190704 ダイニングテーブルの照明問題

ダイニングテーブルの照明について。

火を囲って食事をする原始時代からの流れなのか
照明の教科書には、ダイニングテーブルの照明器具はペンダントに限ると書いている。

部屋の重心を作るという意味ではその通りだと思う。

そこでいつも気にするのは
鍋と焼き肉をする時どうするのかという問題。

そんなことを考えていると
ダイニングテーブルに吊るす照明器具は、拭けて掃除できることを前提に選びたい。

次に問題になるのが照明器具の高さ。
yamagiwaか何かで以前見た推奨は、テーブル高さ+60cmが照明器具の下端。
しかし、これで吊ってしまうと大体は低いと問題になる。(見た目はすごく良いです)

そこで思いきって、1m80cmや2mと立った時に頭が当たらない高さにする案が出てくる。
しかし、これはものすごく中途半端で重心を低くしたいと思ってペンダントの照明を吊っているのに
逆効果になる。
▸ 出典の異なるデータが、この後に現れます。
import Summits.BirchSwinnertonDyer.BirchSwinnertonDyer.Theses.PlecticLegs
import Literature.NumberTheory.EllipticCurves.LeadingTerm
import Literature.NumberTheory.EllipticCurves.HeegnerPointReflectionHolds

/-!
# BirchSwinnertonDyer / PlecticLegs — support `RankLeOne` (stmt-BirchSwinnertonDyer-17525)

Route `PlecticLegs`, support item `RankLeOne` (rank 9; the hypothesis `hR1` of the deciding
theorem `closes`, used for the curves with `r_an(E) ≤ 1`):
`∀ (W : WeierstrassCurve ℚ) [W.IsElliptic], W.analyticRank ≤ 1 → W.analyticRank = W.mordellWeilRank`
— the theorem of Gross–Zagier–Kolyvagin over `ℚ` (Gross–Zagier 1986, Thm. I.6.3; Kolyvagin 1990,
Thm. A; with a non-vanishing quadratic twist, Waldspurger 1985 / Bump–Friedberg–Hoffstein 1990 /
Murty–Murty 1991; modularity, Breuil–Conrad–Diamond–Taylor 2001), printed as Darmon, *Rational
Points on Modular Elliptic Curves*, CBMS 101 (2004), Thm. 3.22 (= Thm. 1.14).

The item is, verbatim, the rank half of the tree's named fact **bsd.S17**
`Literature.NumberTheory.EllipticCurves.rank_eq_analyticRank_of_analyticRank_le_one`
(`LeadingTerm.lean`; conclusion `rank = r_an ∧ Ш finite`), which is NOT discharged in the tree: it
is reduced, sorry-free, to its six printed inputs — modularity in Version `L`
(`existsUnique_isNewformOf`), Waldspurger's and Murty–Murty's quadratic twists
(`waldspurger_exists_heegnerField_twist_ne_zero`, `murtyMurty_exists_heegnerField_twist_simpleZero`),
the Gross–Zagier formula (`gross_zagier`), `K`-rationality of Heegner points
(`exists_isHeegnerPoint`) and Kolyvagin's Theorem A (`kolyvagin`) — by
`rank_eq_analyticRank_of_analyticRank_le_one_of_modularity''` (`HeegnerPointReflectionHolds`),
none of which is discharged either (each is an XL formalisation: modularity lifting, the
Gross–Zagier height computation, Kolyvagin's Euler system).

This file records the two CONDITIONAL proofs of the item that the tree affords today:

* `plecticLegs_rankLeOne_of_rank_eq_analyticRank_of_analyticRank_le_one` — bsd.S17 `⇒` item
  (drop the finiteness of `Ш`, swap the sides of the equation);
* `plecticLegs_rankLeOne_of_modularity` — the six printed leaves `⇒` item.

So the item closes the moment `rank_eq_analyticRank_of_analyticRank_le_one_holds` lands (or the
six leaves are discharged). Nothing here is unconditional; no definition, no new named fact.
-/

-- D-0017: single-problem summit, so `Summit.BirchSwinnertonDyer.BirchSwinnertonDyer.…` repeats a
-- namespace BY DESIGN.
set_option linter.dupNamespace false

namespace Summit.BirchSwinnertonDyer.BirchSwinnertonDyer.Theorems

open Literature.NumberTheory.EllipticCurves Literature.NumberTheory.EllipticCurves.ModularForms

/-- **`RankLeOne` from bsd.S17 (Gross–Zagier–Kolyvagin, Darmon 2004 Thm. 3.22).** If every
elliptic `E/ℚ` with `ord_{s=1} L(E, s) ≤ 1` has `rank_ℤ E(ℚ) = ord_{s=1} L(E, s)` and finite `Ш`
(the named fact `rank_eq_analyticRank_of_analyticRank_le_one`, hypothesis `hGZK`), then the route
item `RankLeOne` holds: its conclusion `r_an(E) = rank E(ℚ)` is the first conjunct read backwards.
CONDITIONAL on `hGZK` (undischarged in the tree). [cite: Darmon2004, Thm. 3.22 (= Thm. 1.14)] -/
theorem plecticLegs_rankLeOne_of_rank_eq_analyticRank_of_analyticRank_le_one
    (hGZK : rank_eq_analyticRank_of_analyticRank_le_one) :
    Summit.BirchSwinnertonDyer.BirchSwinnertonDyer.Theses.PlecticLegs.RankLeOne := by
  intro W _ h
  exact (hGZK W h).1.symm

/-- **`RankLeOne` from the six printed inputs of Darmon's proof of Thm. 3.22** (§3.9), through
the tree's sorry-free assembly `rank_eq_analyticRank_of_analyticRank_le_one_of_modularity''`
(`HeegnerPointReflectionHolds`: parity from Hecke's functional equation and Atkin–Lehner, proved;
Prop. 3.11, proved; descent of the rank from the Heegner field `K` to `ℚ`, proved):
* `hmod` — modularity in Version `L` (`existsUnique_isNewformOf`; Breuil–Conrad–Diamond–Taylor
  2001, Thm. A);
* `hWa` — for `w(E) = -1`, a Heegner field `K` with `L(E^{(d_K)}, 1) ≠ 0` (Waldspurger 1985);
* `hMM` — for `L(E, 1) ≠ 0`, a Heegner field `K` with `L(E^{(d_K)}, s)` having a simple zero at
  `s = 1` (Murty–Murty 1991, Corollary p. 449; Bump–Friedberg–Hoffstein 1990);
* `hGZ` — the Gross–Zagier formula (`gross_zagier`; Gross–Zagier 1986, Thm. I.6.3, in the form
  of Cai–Shu–Tian 2014, Thm. 1.1);
* `hHP` — Heegner points are defined over `K` (`exists_isHeegnerPoint`; Gross 1984);
* `hKo` — Kolyvagin's Theorem A (`kolyvagin`; Kolyvagin 1990).
CONDITIONAL on all six (none discharged in the tree). [cite: Darmon2004, Thm. 3.22 and §3.9] -/
theorem plecticLegs_rankLeOne_of_modularity
    (hmod : existsUnique_isNewformOf)
    (hWa : waldspurger_exists_heegnerField_twist_ne_zero)
    (hMM : murtyMurty_exists_heegnerField_twist_simpleZero)
    (hGZ : ∀ (N : ℕ) [NeZero N] (W : WeierstrassCurve ℚ) (K : Type) [Field K] [NumberField K],
      gross_zagier N W K)
    (hHP : ∀ (W : WeierstrassCurve ℚ) (K : Type) [Field K] [NumberField K],
      exists_isHeegnerPoint W K)
    (hKo : ∀ (N : ℕ) [NeZero N] (W : WeierstrassCurve ℚ) (K : Type) [Field K] [NumberField K],
      kolyvagin N W K) :
    Summit.BirchSwinnertonDyer.BirchSwinnertonDyer.Theses.PlecticLegs.RankLeOne :=
  plecticLegs_rankLeOne_of_rank_eq_analyticRank_of_analyticRank_le_one
    (rank_eq_analyticRank_of_analyticRank_le_one_of_modularity'' hmod hWa hMM hGZ hHP hKo)

/-! ### Calibration of the debt (attempt c3, 2026-08-17)

Two kernel-checked facts locating the item exactly: it is *equivalent* to the rank half of
bsd.S17 (so nothing weaker than Gross–Zagier–Kolyvagin's rank statement closes it), and it is the
conjunction of the two printed cases `r_an = 0` (Kolyvagin 1990 / Kato 2004) and `r_an = 1`
(Gross–Zagier 1986 + Kolyvagin 1990). (It is also, trivially, a fragment of the summit statement
`BirchSwinnertonDyer` — drop the hypothesis `r_an ≤ 1` — so a refutation of the item would refute
the summit; that direction is not recorded as a declaration to keep the audit's proof-of-item
class clean.) -/

/-- **`RankLeOne` is literally the rank half of bsd.S17.** The route item is equivalent to
`∀ E/ℚ elliptic, ord_{s=1} L(E,s) ≤ 1 → rank_ℤ E(ℚ) = ord_{s=1} L(E,s)`, i.e. to the first conjunct
of `rank_eq_analyticRank_of_analyticRank_le_one` (Darmon 2004, Thm. 3.22) with the finiteness of
`Ш` dropped; only the orientation of the equation differs. [cite: Darmon2004, Thm. 3.22] -/
theorem plecticLegs_rankLeOne_iff :
    Summit.BirchSwinnertonDyer.BirchSwinnertonDyer.Theses.PlecticLegs.RankLeOne ↔
      ∀ (W : WeierstrassCurve ℚ) [W.IsElliptic], W.analyticRank ≤ 1 →
        W.mordellWeilRank = W.analyticRank :=
  ⟨fun h W _ hW ↦ (h W hW).symm, fun h W _ hW ↦ (h W hW).symm⟩

/-- **`RankLeOne` splits into its two printed cases.** The item holds iff both
(i) `ord_{s=1} L(E,s) = 0 ⇒ rank_ℤ E(ℚ) = 0` (Kolyvagin 1990 with a non-vanishing quadratic twist,
or Kato 2004, Cor. 14.3) and (ii) `ord_{s=1} L(E,s) = 1 ⇒ rank_ℤ E(ℚ) = 1` (Gross–Zagier 1986,
Thm. I.6.3 + Kolyvagin 1990) hold for every elliptic `E/ℚ`. Either half alone is an independent
formalisation debt. [cite: Darmon2004, Thm. 3.22 and §3.9] -/
theorem plecticLegs_rankLeOne_iff_cases :
    Summit.BirchSwinnertonDyer.BirchSwinnertonDyer.Theses.PlecticLegs.RankLeOne ↔
      (∀ (W : WeierstrassCurve ℚ) [W.IsElliptic], W.analyticRank = 0 → W.mordellWeilRank = 0) ∧
      (∀ (W : WeierstrassCurve ℚ) [W.IsElliptic], W.analyticRank = 1 → W.mordellWeilRank = 1) := by
  refine ⟨fun h ↦ ⟨fun W _ hW ↦ ?_, fun W _ hW ↦ ?_⟩, fun h W _ hW ↦ ?_⟩
  · have := h W (by omega)
    omega
  · have := h W (by omega)
    omega
  · rcases Nat.le_one_iff_eq_zero_or_eq_one.mp hW with h0 | h1
    · have := h.1 W h0
      omega
    · have := h.2 W h1
      omega

end Summit.BirchSwinnertonDyer.BirchSwinnertonDyer.Theorems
そんなことをするぐらいなら何も吊らずにピンスポットのダウンライトにするのが正解だと思う。

と、色々と考えて自宅のダイニングテーブルの写真。
テーブルにスタンド式照明を置いて使っている。
これなら移動もさせられるし色々と気になっていた問題がクリアされる。

手元が明るく、横や下から顔を照らすので目の下に影(クマ)ができず
照らし方としても良い提案だと思う。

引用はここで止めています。